**Problem statement**
For the listing below, work out the number of lines that hold "this" and return that number alone.

(Dataset)

/-! ### 2. Schwarz reflection across a flat chord of any direction -/

/-- **Schwarz reflection at a flat boundary piece of direction `n`.**  Let `Ω` be open with
`Ω ∩ B(z₀,s) = {re((w - z₀) conj n) > 0} ∩ B(z₀,s)` (`‖n‖ = 1`), `F` holomorphic with `im F > 0`
on `Ω ∩ B`, and `Fb` a continuous injective extension of `F` to `closure Ω ∩ B`, real on
`frontier Ω ∩ B`.  Then the reflection `G` of `Fb` across the chord is holomorphic and injective on
`B(z₀,s)`, agrees with `Fb` on `closure Ω ∩ B`, has `im G > 0` only on `Ω`, `im G = 0` only on the
chord, and `G' ≠ 0` on the disc.  (Rotate by `w ↦ i conj(n) (w - z₀)`, apply
`Complex.differentiableOn_schwarzReflection`, rotate back; injectivity from the sign of the
imaginary part off the chord; `G' ≠ 0` from injectivity.) [cite: PommerenkeBBCM1992, Thm. 2.6] -/
theorem exists_flatReflection {Ω : Set ℂ} (hΩ : IsOpen Ω) {z₀ n : ℂ} (hn : ‖n‖ = 1) {s : ℝ}
    (hflat : Ω ∩ ball z₀ s = {w : ℂ | 0 < ((w - z₀) * conj n).re} ∩ ball z₀ s)
    {F Fb : ℂ → ℂ} (hF : DifferentiableOn ℂ F (Ω ∩ ball z₀ s))
    (hpos : ∀ w ∈ Ω ∩ ball z₀ s, 0 < (F w).im)
    (hFbc : ContinuousOn Fb (closure Ω ∩ ball z₀ s)) (hFb : EqOn Fb F (Ω ∩ ball z₀ s))
    (hreal : ∀ w ∈ frontier Ω ∩ ball z₀ s, (Fb w).im = 0)
    (hinj : InjOn Fb (closure Ω ∩ ball z₀ s)) :
    ∃ G : ℂ → ℂ, DifferentiableOn ℂ G (ball z₀ s) ∧ InjOn G (ball z₀ s) ∧
      EqOn G Fb (closure Ω ∩ ball z₀ s) ∧
      (∀ w ∈ ball z₀ s, 0 < (G w).im → w ∈ Ω) ∧
      (∀ w ∈ ball z₀ s, (G w).im = 0 → w ∈ frontier Ω) ∧
      (∀ w ∈ ball z₀ s, deriv G w ≠ 0) := by
  have hn0 : n ≠ 0 := fun h => by simp [h] at hn
  have hnn : n * conj n = 1 := by rw [mul_conj, Complex.normSq_eq_norm_sq, hn]; simp
  -- the rotations `T` (axis → chord) and `S` (chord → axis)
  set T : ℂ → ℂ := fun ζ => z₀ - I * n * ζ with hT
  set S : ℂ → ℂ := fun w => I * conj n * (w - z₀) with hS
  have hTS : ∀ w, T (S w) = w := fun w => by
    simp only [hT, hS]
    have : I * n * (I * conj n * (w - z₀)) = (I * I) * (n * conj n) * (w - z₀) := by ring
    rw [this, hnn, I_mul_I]; ring
  have hST : ∀ ζ, S (T ζ) = ζ := fun ζ => by
    simp only [hT, hS]
    have : I * conj n * (z₀ - I * n * ζ - z₀) = -(I * I) * (n * conj n) * ζ := by ring
    rw [this, hnn, I_mul_I]; ring
  have hnormT : ∀ ζ, ‖T ζ - z₀‖ = ‖ζ‖ := fun ζ => by
    simp only [hT]; rw [show z₀ - I * n * ζ - z₀ = -(I * n * ζ) by ring, norm_neg, norm_mul,
      norm_mul, norm_I, hn]; ring
  have hnormS : ∀ w, ‖S w‖ = ‖w - z₀‖ := fun w => by
    simp only [hS]; rw [norm_mul, norm_mul, norm_I, norm_conj, hn]; ring
  have hℓT : ∀ ζ, ((T ζ - z₀) * conj n).re = ζ.im := fun ζ => by
    have : (T ζ - z₀) * conj n = -I * ζ * (n * conj n) := by simp only [hT]; ring
    rw [this, hnn, mul_one]; simp
  have hℓS : ∀ w, (S w).im = ((w - z₀) * conj n).re := fun w => by
    have := hℓT (S w); rw [hTS] at this; exact this.symm
  have hballT : ∀ ζ, ζ ∈ ball (0 : ℂ) s ↔ T ζ ∈ ball z₀ s := fun ζ => by
    rw [mem_ball_zero_iff, mem_ball, dist_eq_norm, hnormT]
  have hballS : ∀ w, w ∈ ball z₀ s → S w ∈ ball (0 : ℂ) s := fun w hw => by
    rwa [mem_ball_zero_iff, hnormS, ← dist_eq_norm, ← mem_ball]
  have hT_cont : Continuous T := by simp only [hT]; fun_prop
  have hS_diff : Differentiable ℂ S := by simp only [hS]; fun_prop
  -- membership along `T`
  have hmemΩ : ∀ ζ ∈ ball (0 : ℂ) s, 0 < ζ.im → T ζ ∈ Ω ∩ ball z₀ s := fun ζ hζ hζim =>
    ⟨(mem_iff_of_flatDir hflat ((hballT ζ).1 hζ)).2 (by rwa [hℓT]), (hballT ζ).1 hζ⟩
  have hmemcl : ∀ ζ ∈ ball (0 : ℂ) s, 0 ≤ ζ.im → T ζ ∈ closure Ω ∩ ball z₀ s := fun ζ hζ hζim =>
    ⟨mem_closure_of_flatDir hn0 hflat ((hballT ζ).1 hζ) (by rwa [hℓT]), (hballT ζ).1 hζ⟩
  have hmemfr : ∀ ζ ∈ ball (0 : ℂ) s, ζ.im = 0 → T ζ ∈ frontier Ω ∩ ball z₀ s := fun ζ hζ hζim =>
    ⟨(mem_frontier_iff_of_flatDir hΩ hn0 hflat ((hballT ζ).1 hζ)).2 (by rw [hℓT, hζim]),
      (hballT ζ).1 hζ⟩
  -- the pulled-back boundary function and its reflection
  set f₀ : ℂ → ℂ := fun ζ => Fb (T ζ) with hf₀
  have hsymm : ∀ ζ ∈ ball (0 : ℂ) s, conj ζ ∈ ball (0 : ℂ) s := fun ζ hζ => by
    rwa [mem_ball_zero_iff, norm_conj, ← mem_ball_zero_iff]
  have hc : ContinuousOn f₀ (ball (0 : ℂ) s ∩ {ζ | 0 ≤ ζ.im}) :=
    hFbc.comp hT_cont.continuousOn fun ζ hζ => hmemcl ζ hζ.1 hζ.2
  have hopen : IsOpen (Ω ∩ ball z₀ s) := hΩ.inter isOpen_ball
  have hd : DifferentiableOn ℂ f₀ (ball (0 : ℂ) s ∩ {ζ | 0 < ζ.im}) := by
    rintro ζ ⟨hζ, hζim⟩
    have hm := hmemΩ ζ hζ hζim
    have h1 : DifferentiableAt ℂ Fb (T ζ) :=
      (hF.differentiableAt (hopen.mem_nhds hm)).congr_of_eventuallyEq
        (Filter.eventuallyEq_of_mem (hopen.mem_nhds hm) hFb)
    exact (h1.comp ζ (by simp only [hT]; fun_prop)).differentiableWithinAt
  have hrealζ : ∀ ζ ∈ ball (0 : ℂ) s, ζ.im = 0 → conj (f₀ ζ) = f₀ ζ := fun ζ hζ hζim =>
    conj_eq_iff_im.2 (hreal _ (hmemfr ζ hζ hζim))
  set R : ℂ → ℂ := schwarzReflection f₀ with hRdef
  have hR : DifferentiableOn ℂ R (ball (0 : ℂ) s) :=
    differentiableOn_schwarzReflection isOpen_ball hsymm hc hd hrealζ
  -- the reflected map `G = R ∘ S`
  set G : ℂ → ℂ := fun w => R (S w) with hGdef
  have hGd : DifferentiableOn ℂ G (ball z₀ s) :=
    hR.comp hS_diff.differentiableOn fun w hw => hballS w hw
  -- values of `G`
  have hGup : ∀ w ∈ ball z₀ s, 0 ≤ ((w - z₀) * conj n).re → G w = Fb w := fun w hw hℓ => by
    show R (S w) = Fb w
    rw [hRdef, schwarzReflection_of_nonneg (by rwa [hℓS])]
    show Fb (T (S w)) = Fb w
    rw [hTS]
  have hreflmem : ∀ w ∈ ball z₀ s, ((w - z₀) * conj n).re < 0 →
      T (conj (S w)) ∈ Ω ∩ ball z₀ s := fun w hw hℓ =>
    hmemΩ _ (hsymm _ (hballS w hw)) (by rw [conj_im, hℓS]; linarith)
  have hGlow : ∀ w ∈ ball z₀ s, ((w - z₀) * conj n).re < 0 →
      G w = conj (Fb (T (conj (S w)))) := fun w hw hℓ => by
    show R (S w) = _
    rw [hRdef, schwarzReflection_of_neg (by rwa [hℓS])]
  have hGim_pos : ∀ w ∈ ball z₀ s, 0 < ((w - z₀) * conj n).re → 0 < (G w).im := fun w hw hℓ => by
    rw [hGup w hw hℓ.le, hFb ⟨(mem_iff_of_flatDir hflat hw).2 hℓ, hw⟩]
    exact hpos w ⟨(mem_iff_of_flatDir hflat hw).2 hℓ, hw⟩
  have hGim_zero : ∀ w ∈ ball z₀ s, ((w - z₀) * conj n).re = 0 → (G w).im = 0 := fun w hw hℓ => by
    rw [hGup w hw hℓ.symm.le]
    exact hreal w ⟨(mem_frontier_iff_of_flatDir hΩ hn0 hflat hw).2 hℓ, hw⟩
  have hGim_neg : ∀ w ∈ ball z₀ s, ((w - z₀) * conj n).re < 0 → (G w).im < 0 := fun w hw hℓ => by
    rw [hGlow w hw hℓ, conj_im, neg_lt_zero, hFb (hreflmem w hw hℓ)]
    exact hpos _ (hreflmem w hw hℓ)
  -- the three sign statements
  have hG_pos_iff : ∀ w ∈ ball z₀ s, 0 < (G w).im → w ∈ Ω := by
    intro w hw him
    rcases lt_trichotomy (((w - z₀) * conj n).re) 0 with hlt | heq | hgt
    · exact absurd him (not_lt.2 (hGim_neg w hw hlt).le)
    · exact absurd (hGim_zero w hw heq) him.ne'
    · exact (mem_iff_of_flatDir hflat hw).2 hgt
  have hG_zero_iff : ∀ w ∈ ball z₀ s, (G w).im = 0 → w ∈ frontier Ω := by
    intro w hw him
    rcases lt_trichotomy (((w - z₀) * conj n).re) 0 with hlt | heq | hgt
    · exact absurd him (hGim_neg w hw hlt).ne
    · exact (mem_frontier_iff_of_flatDir hΩ hn0 hflat hw).2 heq
    · exact absurd him (hGim_pos w hw hgt).ne'
  -- injectivity
  have hclmem : ∀ w ∈ ball z₀ s, 0 ≤ ((w - z₀) * conj n).re → w ∈ closure Ω ∩ ball z₀ s :=
    fun w hw hℓ => ⟨mem_closure_of_flatDir hn0 hflat hw hℓ, hw⟩
  have hGinj : InjOn G (ball z₀ s) := by
    intro w₁ hw₁ w₂ hw₂ heq
    by_cases h₁ : 0 ≤ ((w₁ - z₀) * conj n).re <;> by_cases h₂ : 0 ≤ ((w₂ - z₀) * conj n).re
    · rw [hGup w₁ hw₁ h₁, hGup w₂ hw₂ h₂] at heq
      exact hinj (hclmem w₁ hw₁ h₁) (hclmem w₂ hw₂ h₂) heq
    · exfalso
      have ha : 0 ≤ (G w₁).im := by
        rcases h₁.lt_or_eq with hlt | heq'
        · exact (hGim_pos w₁ hw₁ hlt).le
        · exact (hGim_zero w₁ hw₁ heq'.symm).symm.le
      rw [heq] at ha
      exact absurd (hGim_neg w₂ hw₂ (not_le.1 h₂)) (not_lt.2 ha)
    · exfalso
      have ha : 0 ≤ (G w₂).im := by
        rcases h₂.lt_or_eq with hlt | heq'
        · exact (hGim_pos w₂ hw₂ hlt).le
        · exact (hGim_zero w₂ hw₂ heq'.symm).symm.le
      rw [← heq] at ha
      exact absurd (hGim_neg w₁ hw₁ (not_le.1 h₁)) (not_lt.2 ha)
    · rw [hGlow w₁ hw₁ (not_le.1 h₁), hGlow w₂ hw₂ (not_le.1 h₂)] at heq
      have h3 := hinj ⟨subset_closure (hreflmem w₁ hw₁ (not_le.1 h₁)).1,
          (hreflmem w₁ hw₁ (not_le.1 h₁)).2⟩
        ⟨subset_closure (hreflmem w₂ hw₂ (not_le.1 h₂)).1, (hreflmem w₂ hw₂ (not_le.1 h₂)).2⟩
        ((starRingEnd ℂ).injective heq)
      have h4 : S (T (conj (S w₁))) = S (T (conj (S w₂))) := by rw [h3]
      rw [hST, hST] at h4
      have h5 : S w₁ = S w₂ := (starRingEnd ℂ).injective h4
      have h6 : T (S w₁) = T (S w₂) := by rw [h5]
      rwa [hTS, hTS] at h6
  refine ⟨G, hGd, hGinj, fun w hw => hGup w hw.2 (re_nonneg_of_mem_closure hflat hw.2 hw.1),
    hG_pos_iff, hG_zero_iff, fun w hw => ?_⟩
  exact Literature.Analysis.Complex.SCV.deriv_ne_zero_of_injOn hGd isOpen_ball hGinj hw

(End Dataset)

**Result**
4